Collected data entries
import Summits.BirchSwinnertonDyer.BirchSwinnertonDyer.Theorems.ByReductionTypeAtTwoSupersingularFlatKummerInjection
import Summits.BirchSwinnertonDyer.BirchSwinnertonDyer.Theorems.ByReductionTypeAtTwoSupersingularFlatKernelCyclicHondaOfQuotientDual
import Summits.BirchSwinnertonDyer.BirchSwinnertonDyer.Theorems.ByReductionTypeAtTwoSupersingularFlatColemanNonzeroAtTwo
import HarnessLib

/-!
# Route `ByReductionTypeAtTwo` (rung K4), crux `SupersingularRankZeroAtTwo` (item stmt-BirchSwinnertonDyer-19097), line `odd_blind_package`
# v2.13 (04fc80b988a3bb5c), stub 5 `stub_flatKernelCyclic : FlatKernelCyclicHondaAtTwo` (hand h13): **h13 VERBATIM MODULO THE ONE
# DISPLAYED INPUT K86 `H¹_Iw(ℚ₂, T₂E) ≅ Λ²`** — `hcyc` («`Hom(Sel_∞ ⧸ Sel♭, ℚ/ℤ)` is Λ-cyclic», the hypothesis of p824707) for every datum of
# the stub from `e : H¹_Iw ≃ₗ[Λ] Λ²` (h13a = LEAD ★★ p824030 ∘ h13b = `…FlatKummerInjection`), hence from the K86 body, hence
# `flatKernelCyclic_honda_two_of_h1IwFree (hK : ‹K86›) : ‹FlatKernelCyclicHondaAtTwo›` (cell `bsd-2adic`, seat `bsd-2adic-t42` GEN 45;
# `--supports 19097`, helper)

HONEST FRAMING (D-0036/D-0054): THEOREMS ONLY (no definition, no named fact, no `sorry`, no instance).  `stub_flatKernelCyclic` is NOT
closed: the remaining displayed input is K86 `D86.H1IwPointsModelFreeAtTwo` (its BODY is copied byte-for-byte as the binder `hK`; the
Cruxes module is not imported) — the `Λ`-freeness of rank two of Sprung's points model of `H¹_Iw(ℚ₂, T₂E)` (Greenberg 1989 §3 Cor. 2 ∘
Coates–Greenberg 1996 Props. 4.3/4.8 ∘ `E(ℚ_∞·ℚ₂)[2] = 0`; -imc D-imc-86, T-86 types it).  Everything else of h13 — h13a(ii)(iii) (LEAD
p823375/p823932/p824030), h13b = K1 p824966 · K2 p824988 · K3 p825063 · K4 p825638/p825693 · K5 + assembly (`…FlatKummerInjection`) — is
KERNEL.  What this is NOT: h13 closed only MODULO K86; NF♭_H = slot 4 needs h11 too (p823354 mod (hCT)(hKR)); CDC_H closed in kernel
UNCONDITIONALLY; (P₋₂′) not in print; 19097 OPEN on 7 stubs (v2.13); nothing booked (D-0054); BSD is proved for no curve; typed ≠ proved.

* `cyclic_quotientDual_sharpFlat_two_of_linearEquiv (e)` — `hcyc` for ONE datum of the stub from `e` (the Honda clause is idle).
* `cyclic_quotientDual_sharpFlat_two_of_h1IwFree (hK)` — the `hcyc` FAMILY of p824707 (binders through the Honda clause, VERBATIM) from K86.
* ★ `flatKernelCyclic_honda_two_of_h1IwFree (hK) : ‹FlatKernelCyclicHondaAtTwo VERBATIM›` — by p824707.

References: [KitajimaOtsuki2018] (4.2), Prop. 3.29, Prop. 3.32 (arXiv:1607.03612 pp. 16, 19); [Sprung2012] Def. 7.9, 7.11, proof of Prop. 7.3;
[Greenberg1989] §3 Cor. 2; [CoatesGreenberg1996] Props. 4.3, 4.8; tree p824030, p824707, `…FlatKummerInjection`, `Cruxes/…/D86H1IwFreeAtTwo.lean` (K86 text).
-/

set_option autoImplicit false
-- the Theorems namespace of this sub repeats the summit name by design (D-0017 nested layout)
set_option linter.dupNamespace false

noncomputable section

open scoped Classical NumberField
open NumberField IsDedekindDomain WeierstrassCurve Literature.NumberTheory.EllipticCurves
  Literature.NumberTheory.EllipticCurves.Sprung2017 Literature.NumberTheory.EllipticCurves.Sprung2012
  Literature.NumberTheory.EllipticCurves.Rank1Residual Literature.NumberTheory.EllipticCurves.Rank1Residual.Typed
  Literature.NumberTheory.EllipticCurves.Kobayashi2003 Literature.NumberTheory.EllipticCurves.IwasawaDual
  Literature.NumberTheory.GaloisRepresentations
  ZpExtension Summit.BirchSwinnertonDyer.Rank1Residual Summit.BirchSwinnertonDyer.Rank1Residual.Supersingular

namespace Summit.BirchSwinnertonDyer.BirchSwinnertonDyer.Theorems.OddBlindNF

/-- **`hcyc` at `p = 2` for ONE datum, from `e : H¹_Iw(ℚ₂, T₂E) ≃ₗ[Λ] Λ²`.**  For `W/ℚ` good supersingular at `2`, `κ` with normalised
generator `γ`, `v ∋ 2`, a local lift `g` and levels `c` with the registry's clauses `hc`, `htr`, `hz`, `hsat`: GIVEN `e`, the `Λ`-module
`Hom(Sel_{2^∞}(E/ℚ_∞) ⧸ Sel♭(E/ℚ_∞), ℚ/ℤ)` is cyclic — h13a (`Ker Col♭ = Λ ∙ z♭`, LEAD p824030) fed into h13b
(`exists_cyclic_quotientDual_of_colemanKer_eq_span`).  No Honda clause needed. [cite: KitajimaOtsuki2018, (4.2), Prop. 3.29 and Prop. 3.32 (arXiv:1607.03612 pp. 16, 19)]
[cite: Sprung2012, Def. 7.9 and Def. 7.11 (p. 1503)] -/
theorem cyclic_quotientDual_sharpFlat_two_of_linearEquiv (W : WeierstrassCurve ℚ) [W.IsElliptic] [W.IsGloballyMinimal]
    (hss : GoodSS W 2) (κ : ZpExtension ℚ 2) {γ : Field.absoluteGaloisGroup ℚ} (hγ : κ.IsTopGenerator γ)
    {v : HeightOneSpectrum (𝓞 ℚ)} (hv : (2 : 𝓞 ℚ) ∈ v.asIdeal)
    {g : Field.absoluteGaloisGroup (v.adicCompletion ℚ)} {c : ℕ → localPoints W (v.adicCompletion ℚ)}
    (hg : κ.IsTopGenerator (resGalOfEmb (closureEmb (K := ℚ) (v.adicCompletion ℚ)) g))
    (hc : ∀ n, c n ∈ localLayerPointsOfEmb κ (closureEmb (K := ℚ) (v.adicCompletion ℚ)) W n)
    (htr : ∀ n, 1 ≤ n → localTraceOfEmb κ (closureEmb (K := ℚ) (v.adicCompletion ℚ)) W n (n + 1)
      (c (n + 1)) = W.frobeniusTrace 2 • c n - c (n - 1))
    (hz : ∀ z₀ : localLayerPointsOfEmb κ (closureEmb (K := ℚ) (v.adicCompletion ℚ)) W 0 →+ ℤ_[2],
      evalOn W (localLayerPointsOfEmb κ (closureEmb (K := ℚ) (v.adicCompletion ℚ)) W 0) z₀ (c 0) = 0 → z₀ = 0)
    (hsat : ∀ a : ℤ_[2],
      (∃ z₀ : localLayerPointsOfEmb κ (closureEmb (K := ℚ) (v.adicCompletion ℚ)) W 0 →+ ℤ_[2],
        evalOn W (localLayerPointsOfEmb κ (closureEmb (K := ℚ) (v.adicCompletion ℚ)) W 0) z₀ (c 0) = 2 * a) →
      ∃ y : localLayerPointsOfEmb κ (closureEmb (K := ℚ) (v.adicCompletion ℚ)) W 0 →+ ℤ_[2],
        evalOn W (localLayerPointsOfEmb κ (closureEmb (K := ℚ) (v.adicCompletion ℚ)) W 0) y (c 0) = a)
    (e : letI := moduleOfGenerator κ (closureEmb (K := ℚ) (v.adicCompletion ℚ)) W hg
      (localTowerPointsOfEmb κ (closureEmb (K := ℚ) (v.adicCompletion ℚ)) W →+ ℤ_[2]) ≃ₗ[IwasawaAlgebra 2]
        (Fin 2 → IwasawaAlgebra 2)) :
    letI := (isLocNil_quotient_sharpFlat (W := W) (κ := κ) (ι := closureEmb (K := ℚ) (v.adicCompletion ℚ))
      (ap := W.frobeniusTrace 2) (g := g) (c := c) (col := .flat) γ).module (A := AddCircle (1 : ℚ));
    ∃ y₀ : W.selmerInfty κ ⧸ (sharpFlatSelmerInfty W κ (closureEmb (K := ℚ) (v.adicCompletion ℚ)) (W.frobeniusTrace 2) g c
        .flat).addSubgroupOf (W.selmerInfty κ) →+ AddCircle (1 : ℚ),
      ∀ y, ∃ f : IwasawaAlgebra 2, f • y₀ = y :=
  exists_cyclic_quotientDual_of_colemanKer_eq_span W κ hγ v hg (W.frobeniusTrace 2) c .flat
    (exists_colemanKer_flat_eq_span_of_linearEquiv_fin_two_rat W hss κ hv hg hc htr hz hsat e)

/-- **The `hcyc` family of p824707 (its hypothesis, binders through the Honda clause VERBATIM) from K86.**  The K86 body
(`Cruxes/SupersingularRankZeroAtTwo/D86H1IwFreeAtTwo.lean`, `D86.H1IwPointsModelFreeAtTwo`, copied byte-for-byte as the binder `hK`)
supplies `e` for every `(W, κ, v, g)`; the Honda clause and `IsCyclotomic`/`IsCyclotomicVariable` are idle.
[cite: Greenberg1989, §3 Corollary 2 (Adv. Stud. Pure Math. 17, p. 112)] [cite: KitajimaOtsuki2018, Prop. 3.29 and Prop. 3.32 (arXiv:1607.03612 p. 16)] -/
theorem cyclic_quotientDual_sharpFlat_two_of_h1IwFree
    (hK :
      ∀ (W : WeierstrassCurve ℚ) [W.IsElliptic] [W.IsGloballyMinimal], GoodSS W 2 →
        ∀ (κ : ZpExtension ℚ 2) (v : HeightOneSpectrum (𝓞 ℚ)), (2 : 𝓞 ℚ) ∈ v.asIdeal →
          ∀ (g : Field.absoluteGaloisGroup (v.adicCompletion ℚ))
            (hg : κ.IsTopGenerator (resGalOfEmb (closureEmb (K := ℚ) (v.adicCompletion ℚ)) g)),
            Nonempty (letI := moduleOfGenerator κ (closureEmb (K := ℚ) (v.adicCompletion ℚ)) W hg
              (localTowerPointsOfEmb κ (closureEmb (K := ℚ) (v.adicCompletion ℚ)) W →+ ℤ_[2]) ≃ₗ[IwasawaAlgebra 2]
                (Fin 2 → IwasawaAlgebra 2))) :
    ∀ (W : WeierstrassCurve ℚ) [W.IsElliptic] [W.IsGloballyMinimal], GoodSS W 2 →
      ∀ (κ : ZpExtension ℚ 2) (γ : Field.absoluteGaloisGroup ℚ),
        κ.IsCyclotomic → κ.IsTopGenerator γ → IsCyclotomicVariable 2 γ →
      ∀ (v : HeightOneSpectrum (𝓞 ℚ)), (2 : 𝓞 ℚ) ∈ v.asIdeal →
      ∀ (g : Field.absoluteGaloisGroup (v.adicCompletion ℚ)) (c : ℕ → localPoints W (v.adicCompletion ℚ)),
        κ.IsTopGenerator (resGalOfEmb (closureEmb (K := ℚ) (v.adicCompletion ℚ)) g) →
        (∀ n, c n ∈ localLayerPointsOfEmb κ (closureEmb (K := ℚ) (v.adicCompletion ℚ)) W n) →
        (∀ n, 1 ≤ n → localTraceOfEmb κ (closureEmb (K := ℚ) (v.adicCompletion ℚ)) W n (n + 1)
          (c (n + 1)) = W.frobeniusTrace 2 • c n - c (n - 1)) →
        (∀ z₀ : localLayerPointsOfEmb κ (closureEmb (K := ℚ) (v.adicCompletion ℚ)) W 0 →+ ℤ_[2],
          evalOn W (localLayerPointsOfEmb κ (closureEmb (K := ℚ) (v.adicCompletion ℚ)) W 0) z₀ (c 0) = 0 → z₀ = 0) →
        (∀ a : ℤ_[2],
          (∃ z₀ : localLayerPointsOfEmb κ (closureEmb (K := ℚ) (v.adicCompletion ℚ)) W 0 →+ ℤ_[2],
            evalOn W (localLayerPointsOfEmb κ (closureEmb (K := ℚ) (v.adicCompletion ℚ)) W 0) z₀ (c 0) = 2 * a) →
          ∃ y : localLayerPointsOfEmb κ (closureEmb (K := ℚ) (v.adicCompletion ℚ)) W 0 →+ ℤ_[2],
            evalOn W (localLayerPointsOfEmb κ (closureEmb (K := ℚ) (v.adicCompletion ℚ)) W 0) y (c 0) = a) →
        (∃ cneg : localPoints W (v.adicCompletion ℚ),
          Summit.BirchSwinnertonDyer.Rank1Residual.F1Sign2.IsHondaSystemAtTwo κ (closureEmb (K := ℚ) (v.adicCompletion ℚ)) W
            (W.frobeniusTrace 2) g cneg c) →
      letI := (isLocNil_quotient_sharpFlat (W := W) (κ := κ) (ι := closureEmb (K := ℚ) (v.adicCompletion ℚ))
        (ap := W.frobeniusTrace 2) (g := g) (c := c) (col := .flat) γ).module (A := AddCircle (1 : ℚ));
      ∃ y₀ : W.selmerInfty κ ⧸ (sharpFlatSelmerInfty W κ (closureEmb (K := ℚ) (v.adicCompletion ℚ)) (W.frobeniusTrace 2) g c
          .flat).addSubgroupOf (W.selmerInfty κ) →+ AddCircle (1 : ℚ),
        ∀ y, ∃ f : IwasawaAlgebra 2, f • y₀ = y := by
  intro W _ _ hss κ γ _ hγ _ v hv g c hg hc htr hz hsat _
  obtain ⟨e⟩ := hK W hss κ v hv g hg
  exact cyclic_quotientDual_sharpFlat_two_of_linearEquiv W hss κ hγ hv hg hc htr hz hsat e

/-- ★ **h13 `FlatKernelCyclicHondaAtTwo` (v2.13 stub 5, signature VERBATIM) MODULO K86 ALONE**: under the K86 body
`H1IwPointsModelFreeAtTwo` (binder `hK`, text of `Cruxes/…/D86H1IwFreeAtTwo.lean` :75–83), the kernel of every pinned `π : X ↠ X♭` is cyclic —
p824707 `flatKernelCyclic_honda_two_of_cyclic_quotientDual` fed by `cyclic_quotientDual_sharpFlat_two_of_h1IwFree`.  When K86 lands as a
Theorems theorem the by-name discharge `flatKernelCyclic_honda_two` is a one-liner.  CONDITIONAL on K86 (print ∘ kernel, T-86); 19097 OPEN;
BSD proved for no curve. [cite: KitajimaOtsuki2018, (4.2) and Prop. 3.32 (arXiv:1607.03612 pp. 16, 19)] [cite: Sprung2012, Def. 7.9, Def. 7.11]
[cite: Greenberg1989, §3 Corollary 2 (Adv. Stud. Pure Math. 17, p. 112)] -/
theorem flatKernelCyclic_honda_two_of_h1IwFree
    (hK :
      ∀ (W : WeierstrassCurve ℚ) [W.IsElliptic] [W.IsGloballyMinimal], GoodSS W 2 →
        ∀ (κ : ZpExtension ℚ 2) (v : HeightOneSpectrum (𝓞 ℚ)), (2 : 𝓞 ℚ) ∈ v.asIdeal →
          ∀ (g : Field.absoluteGaloisGroup (v.adicCompletion ℚ))
            (hg : κ.IsTopGenerator (resGalOfEmb (closureEmb (K := ℚ) (v.adicCompletion ℚ)) g)),
            Nonempty (letI := moduleOfGenerator κ (closureEmb (K := ℚ) (v.adicCompletion ℚ)) W hg
              (localTowerPointsOfEmb κ (closureEmb (K := ℚ) (v.adicCompletion ℚ)) W →+ ℤ_[2]) ≃ₗ[IwasawaAlgebra 2]
                (Fin 2 → IwasawaAlgebra 2))) :
    ∀ (W : WeierstrassCurve ℚ) [W.IsElliptic] [W.IsGloballyMinimal], GoodSS W 2 →
      ∀ (κ : ZpExtension ℚ 2) (γ : Field.absoluteGaloisGroup ℚ),
        κ.IsCyclotomic → κ.IsTopGenerator γ → IsCyclotomicVariable 2 γ →
      ∀ (v : HeightOneSpectrum (𝓞 ℚ)), (2 : 𝓞 ℚ) ∈ v.asIdeal →
      ∀ (g : Field.absoluteGaloisGroup (v.adicCompletion ℚ)) (c : ℕ → localPoints W (v.adicCompletion ℚ)),
        κ.IsTopGenerator (resGalOfEmb (closureEmb (K := ℚ) (v.adicCompletion ℚ)) g) →
        (∀ n, c n ∈ localLayerPointsOfEmb κ (closureEmb (K := ℚ) (v.adicCompletion ℚ)) W n) →
        (∀ n, 1 ≤ n → localTraceOfEmb κ (closureEmb (K := ℚ) (v.adicCompletion ℚ)) W n (n + 1)
          (c (n + 1)) = W.frobeniusTrace 2 • c n - c (n - 1)) →
        (∀ z₀ : localLayerPointsOfEmb κ (closureEmb (K := ℚ) (v.adicCompletion ℚ)) W 0 →+ ℤ_[2],
          evalOn W (localLayerPointsOfEmb κ (closureEmb (K := ℚ) (v.adicCompletion ℚ)) W 0) z₀ (c 0) = 0 → z₀ = 0) →
        (∀ a : ℤ_[2],
          (∃ z₀ : localLayerPointsOfEmb κ (closureEmb (K := ℚ) (v.adicCompletion ℚ)) W 0 →+ ℤ_[2],
            evalOn W (localLayerPointsOfEmb κ (closureEmb (K := ℚ) (v.adicCompletion ℚ)) W 0) z₀ (c 0) = 2 * a) →
          ∃ y : localLayerPointsOfEmb κ (closureEmb (K := ℚ) (v.adicCompletion ℚ)) W 0 →+ ℤ_[2],
            evalOn W (localLayerPointsOfEmb κ (closureEmb (K := ℚ) (v.adicCompletion ℚ)) W 0) y (c 0) = a) →
        (∃ cneg : localPoints W (v.adicCompletion ℚ),
          Summit.BirchSwinnertonDyer.Rank1Residual.F1Sign2.IsHondaSystemAtTwo κ (closureEmb (K := ℚ) (v.adicCompletion ℚ)) W
            (W.frobeniusTrace 2) g cneg c) →
      ∀ (D : SharpFlatSelmerDualData W κ γ (closureEmb (K := ℚ) (v.adicCompletion ℚ))
          (W.frobeniusTrace 2) g c .flat) [Module.Finite (IwasawaAlgebra 2) D.X],
        Module.IsTorsion (IwasawaAlgebra 2) D.X →
      ∀ (S : W.SelmerDualData κ γ) [Module.Finite (IwasawaAlgebra 2) S.X]
        (π : S.X →ₗ[IwasawaAlgebra 2] D.X),
        (∀ (x : S.X) (s : sharpFlatSelmerInfty W κ (closureEmb (K := ℚ) (v.adicCompletion ℚ)) (W.frobeniusTrace 2) g c .flat),
          D.toDual (π x) s = S.toDual x (AddSubgroup.inclusion
            (sharpFlatSelmerInfty_le_selmerInfty W κ (closureEmb (K := ℚ) (v.adicCompletion ℚ)) (W.frobeniusTrace 2) g c .flat) s)) →
        ∃ x₀ : S.X, LinearMap.ker π = Submodule.span (IwasawaAlgebra 2) {x₀} :=
  flatKernelCyclic_honda_two_of_cyclic_quotientDual (cyclic_quotientDual_sharpFlat_two_of_h1IwFree hK)

end Summit.BirchSwinnertonDyer.BirchSwinnertonDyer.Theorems.OddBlindNF

end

Activity> Output the first line of the entries above and every line after it, exactly as written, ending with the line that contains "Cruxes module is".

Answer>
import Summits.BirchSwinnertonDyer.BirchSwinnertonDyer.Theorems.ByReductionTypeAtTwoSupersingularFlatKummerInjection
import Summits.BirchSwinnertonDyer.BirchSwinnertonDyer.Theorems.ByReductionTypeAtTwoSupersingularFlatKernelCyclicHondaOfQuotientDual
import Summits.BirchSwinnertonDyer.BirchSwinnertonDyer.Theorems.ByReductionTypeAtTwoSupersingularFlatColemanNonzeroAtTwo
import HarnessLib

/-!
# Route `ByReductionTypeAtTwo` (rung K4), crux `SupersingularRankZeroAtTwo` (item stmt-BirchSwinnertonDyer-19097), line `odd_blind_package`
# v2.13 (04fc80b988a3bb5c), stub 5 `stub_flatKernelCyclic : FlatKernelCyclicHondaAtTwo` (hand h13): **h13 VERBATIM MODULO THE ONE
# DISPLAYED INPUT K86 `H¹_Iw(ℚ₂, T₂E) ≅ Λ²`** — `hcyc` («`Hom(Sel_∞ ⧸ Sel♭, ℚ/ℤ)` is Λ-cyclic», the hypothesis of p824707) for every datum of
# the stub from `e : H¹_Iw ≃ₗ[Λ] Λ²` (h13a = LEAD ★★ p824030 ∘ h13b = `…FlatKummerInjection`), hence from the K86 body, hence
# `flatKernelCyclic_honda_two_of_h1IwFree (hK : ‹K86›) : ‹FlatKernelCyclicHondaAtTwo›` (cell `bsd-2adic`, seat `bsd-2adic-t42` GEN 45;
# `--supports 19097`, helper)

HONEST FRAMING (D-0036/D-0054): THEOREMS ONLY (no definition, no named fact, no `sorry`, no instance).  `stub_flatKernelCyclic` is NOT
closed: the remaining displayed input is K86 `D86.H1IwPointsModelFreeAtTwo` (its BODY is copied byte-for-byte as the binder `hK`; the
Cruxes module is not imported) — the `Λ`-freeness of rank two of Sprung's points model of `H¹_Iw(ℚ₂, T₂E)` (Greenberg 1989 §3 Cor. 2 ∘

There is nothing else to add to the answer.